Both populate() and $lookup let you resolve references between collections, but they work completely differently at the database level. Choosing the wrong one is one of the most common MongoDB performance mistakes.

What populate() does under the hood

populate() is an application-level join. When you call it, Mongoose:

  1. Runs the original query and gets the documents
  2. Collects all the referenced IDs from those documents
  3. Runs a second query ($in) to fetch the referenced documents
  4. Merges them in JavaScript
// These two queries happen:
// 1. db.posts.find({ status: "published" }).limit(10)
// 2. db.users.find({ _id: { $in: [id1, id2, id3, ...] } })

const posts = await Post
  .find({ status: "published" })
  .limit(10)
  .populate("author", "name avatar");

This is 2 queries for 1 level of depth. Add another populate():

await Post
  .find({ status: "published" })
  .populate("author", "name avatar")
  .populate("category", "name slug");

Now it’s 3 queries. Populate deeply nested references:

await Post.find().populate({
  path: "author",
  populate: { path: "organization" }
});

This is 3 queries.
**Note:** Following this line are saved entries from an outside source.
/-! ## §4 The core (F3-core-b) -/

/-- [folklore] **THE DISPLAYED CONSTANT of (F3-core-b)** (free of `L`, of the legs' amplitudes and of the table's constant):
`cIrr d δ κ₀ Lc = Zl(κ₀/(2(d+1))) · [ (d+1)⁴·M₁·(Zl₁² + Zl₁·Zl δ + (Zl δ)²) + 4·(d+1)⁵·Lc·e^{8κ₀(d+1)Lc}·(Zl δ)³ ]`, `Zl₁ = Zl(δ−κ₀)`,
`M₁ = (2/(δ−κ₀))·Zl((δ−κ₀)/2)` (all `Zl` on `ℤ^{d+1}`).  A definition asserting nothing. -/
def cIrr (d : ℕ) (δ κ₀ : ℝ) (Lc : ℕ) : ℝ :=
  Zl (d + 1) (κ₀ / (2 * ((d : ℝ) + 1))) *
    ((((d : ℝ) + 1) ^ 4 * (2 / (δ - κ₀) * Zl (d + 1) ((δ - κ₀) / 2)) *
        (Zl (d + 1) (δ - κ₀) * Zl (d + 1) (δ - κ₀) + Zl (d + 1) (δ - κ₀) * Zl (d + 1) δ + Zl (d + 1) δ * Zl (d + 1) δ))
      + 4 * ((d : ℝ) + 1) ^ 5 * Lc * Real.exp (8 * κ₀ * (((d : ℝ) + 1) * Lc)) * (Zl (d + 1) δ * Zl (d + 1) δ * Zl (d + 1) δ))

/-- [folklore] `cIrr ≥ 0` for `0 < κ₀ < δ`. -/
theorem cIrr_nonneg {δ κ₀ : ℝ} (hκ : 0 < κ₀) (hκδ : κ₀ < δ) (Lc : ℕ) : 0 ≤ cIrr d δ κ₀ Lc := by
  have h1 := sub_pos.2 hκδ
  have hδ : 0 < δ := hκ.trans hκδ
  have := Zl_nonneg (D := d + 1) h1; have := Zl_nonneg (D := d + 1) (half_pos h1); have := Zl_nonneg (D := d + 1) hδ
  have : 0 ≤ Zl (d + 1) (κ₀ / (2 * ((d : ℝ) + 1))) := Zl_nonneg (by positivity)
  unfold cIrr
  positivity

/-- [folklore] **THE FROZEN TERM** of the slice `(κ, u)`: the three inner legs at `u` against the slice charge, summed over the three inner
direction indices — `frozen4 l r X κ u ν y′ α x′ β z′ := Σ_{κ₂} Σ_{κ₁} Σ_{κ′} r β z′ κ₂ u·(l α x′ κ₁ u·(r ν y′ κ′ u·sliceSum X κ u κ′ κ₁ κ₂))`.
A definition asserting nothing. -/
def frozen4 (l r : Fin (d + 1) → (Fin (d + 1) → ℤ) → Fin (d + 1) → (Fin (d + 1) → ℤ) → ℝ) (X : Tab d)
    (κ : Fin (d + 1)) (u : Fin (d + 1) → ℤ) (ν : Fin (d + 1)) (y' : Fin (d + 1) → ℤ) (α : Fin (d + 1)) (x' : Fin (d + 1) → ℤ)
    (β : Fin (d + 1)) (z' : Fin (d + 1) → ℤ) : ℝ :=
  ∑ κ₂, ∑ κ₁, ∑ κ', r β z' κ₂ u * (l α x' κ₁ u * (r ν y' κ' u * sliceSum X κ u κ' κ₁ κ₂))

section Core

variable {l r : Fin (d + 1) → (Fin (d + 1) → ℤ) → Fin (d + 1) → (Fin (d + 1) → ℤ) → ℝ} {X : Tab d} {L Lc : ℕ} {C δ κ₀ a a' : ℝ}
  (hL : 1 ≤ L) (hκ : 0 < κ₀) (hκδ : κ₀ < δ) (ha : 0 ≤ a) (ha' : 0 ≤ a')
  (hl : ∀ α x' κ x, |l α x' κ x| ≤ a * Real.exp (-(κ₀ * supNorm (quo L x - x'))))
  (hr : ∀ μ z κ u, |r μ z κ u| ≤ a * Real.exp (-(κ₀ * supNorm (quo L u - z))))
  (hl' : ∀ α x' κ x i, |l α x' κ (x + Pi.single i 1) - l α x' κ x| ≤ a' * Real.exp (-(κ₀ * supNorm (quo L x - x'))))
  (hr' : ∀ μ z κ u i, |r μ z κ (u + Pi.single i 1) - r μ z κ u| ≤ a' * Real.exp (-(κ₀ * supNorm (quo L u - z))))
  (hX : LocStencil₂ X C δ)

include hL hκ hκδ ha ha' hl hr hl' hr' hX in
/-- [folklore] **THE FIRST-MOMENT REMAINDER OF ONE SLICE** in envelope currency: `|push₃ − frozen4| ≤ (d+1)³·C·M₁·a²a′·Kz·E_{y′}(u)E_{x′}(u)E_{z′}(u)`
(`Push4Frozen.abs_push₃_sub_frozen_le` with the relative-form allowances of §1). -/
theorem abs_push₃_sub_frozen4_le (κ : Fin (d + 1)) (u : Fin (d + 1) → ℤ) (ν : Fin (d + 1)) (y' : Fin (d + 1) → ℤ) (α : Fin (d + 1))
    (x' : Fin (d + 1) → ℤ) (β : Fin (d + 1)) (z' : Fin (d + 1) → ℤ) :
    |push₃ l r (X κ u) ν y' x' z' (Sum.inl α) (Sum.inl β) - frozen4 l r X κ u ν y' α x' β z'|
      ≤ ((d + 1 : ℕ) : ℝ) ^ 3 * C * (2 / (δ - κ₀) * Zl (d + 1) ((δ - κ₀) / 2)) * (a ^ 2 * a' *
          (Zl (d + 1) (δ - κ₀) * Zl (d + 1) (δ - κ₀) + Zl (d + 1) (δ - κ₀) * Zl (d + 1) δ + Zl (d + 1) δ * Zl (d + 1) δ)) *
        (Real.exp (-(κ₀ * supNorm (quo L u - y'))) * Real.exp (-(κ₀ * supNorm (quo L u - x'))) * Real.exp (-(κ₀ * supNorm (quo L u - z')))) := by
  have hκ0 := hκ.le
  have hδ : 0 < δ := hκ.trans hκδ
  have h := abs_push₃_sub_frozen_le (κ := κ) (u := u) (ν := ν) (y' := y') (α := α) (x' := x') (β := β) (z' := z') hX hδ hκ0 hκδ
    (p₁ := a * Real.exp (-(κ₀ * supNorm (quo L u - y')))) (q₁ := a' * Real.exp (-(κ₀ * supNorm (quo L u - y'))))
    (p₂ := a * Real.exp (-(κ₀ * supNorm (quo L u - x')))) (q₂ := a' * Real.exp (-(κ₀ * supNorm (quo L u - x'))))
    (p₃ := a * Real.exp (-(κ₀ * supNorm (quo L u - z')))) (q₃ := a' * Real.exp (-(κ₀ * supNorm (quo L u - z'))))
    (by positivity) (by positivity) (by positivity) (by positivity) (by positivity) (by positivity)
    (fun κ' v => leg_rel_sup hL hκ0 ha hr ν y' κ' u v) (fun κ' v => leg_rel_lip hL hκ0 ha' hr' ν y' κ' u v)
    (fun κ₁ x => leg_rel_sup hL hκ0 ha hl α x' κ₁ u x) (fun κ₁ x => leg_rel_lip hL hκ0 ha' hl' α x' κ₁ u x)
    (fun κ₂ z => leg_rel_sup hL hκ0 ha hr β z' κ₂ u z) (fun κ₂ z => leg_rel_lip hL hκ0 ha' hr' β z' κ₂ u z)
  refine h.trans (le_of_eq ?_)
  ring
Fetch 100 posts with nested populates and you could be running hundreds of database round trips.

The N+1 problem

The N+1 query problem is when you fetch N records and then make one additional query per record. Populate can create this if used naively:

// Classic N+1: fetching author separately for each post
const posts = await Post.find({ status: "published" });
for (const post of posts) {
  post.author = await User.findById(post.authorId); // N extra queries
}

Populate avoids the loop by batching into a single $in query — which is why it’s better than the naive loop. But it still runs multiple round trips, and each has network latency and query overhead.

What $lookup does

$lookup is a server-side join that runs entirely within MongoDB’s aggregation pipeline. One network round trip:

const posts = await Post.aggregate([
  { $match: { status: "published" } },
  { $limit: 10 },
  {
    $lookup: {
      from: "users",          // collection name (not model name)
      localField: "authorId", // field in posts
      foreignField: "_id",    // field in users
      as: "author",           // output field name
    },
  },
  {
    $unwind: {
      path: "$author",
      preserveNullAndEmpty: true, // don't drop posts with no author
    },
  },
  {
    $project: {
      title: 1,
      slug: 1,
      "author.name": 1,
      "author.avatar": 1,
      createdAt: 1,
    },
  },
]);

The database handles the join. One query, one network round trip. For large result sets, this is significantly faster.

Multiple $lookup stages

const posts = await Post.aggregate([
  { $match: { status: "published" } },
  {
    $lookup: {
      from: "users",
      localField: "authorId",
      foreignField: "_id",
      as: "author",
    },
  },
  {
    $lookup: {
      from: "categories",
      localField: "categoryId",
      foreignField: "_id",
      as: "category",
    },
  },
  { $unwind: { path: "$author", preserveNullAndEmpty: true } },
  { $unwind: { path: "$category", preserveNullAndEmpty: true } },
]);

Still one network round trip, regardless of how many $lookup stages you add.

When populate is fine

Populate is not always wrong. It’s appropriate when:

  • You’re querying a small, bounded number of documents (a single post, a user profile)
  • Development speed matters more than raw performance for that endpoint
  • The data you’re joining is already cached in Mongoose’s model layer
// Fine: fetching a single post — 2 queries is negligible
const post = await Post.findById(id).populate("author", "name avatar");

When to use $lookup

  • List endpoints that return many documents
  • Any time you’re joining more than one level deep
  • When you need to filter or sort by joined fields

Filtering by a joined field is where $lookup really shines:

// Find posts where the author has more than 1000 followers
// This is impossible to express efficiently with populate
const posts = await Post.aggregate([
  {
    $lookup: {
      from: "users",
      localField: "authorId",
      foreignField: "_id",
      as: "author",
    },
  },
  { $unwind: "$author" },
  { $match: { "author.followerCount": { $gt: 1000 } } },
]);

With populate, you’d have to fetch all posts, then filter in JavaScript — loading far more data than needed.

Index your $lookup fields

For $lookup to be fast, the foreignField needs an index. _id is always indexed. Any other field used in foreignField needs an explicit index:

userSchema.index({ externalId: 1 }); // if used as foreignField in $lookup

Without the index, the $lookup stage scans the entire foreign collection for every document in the pipeline.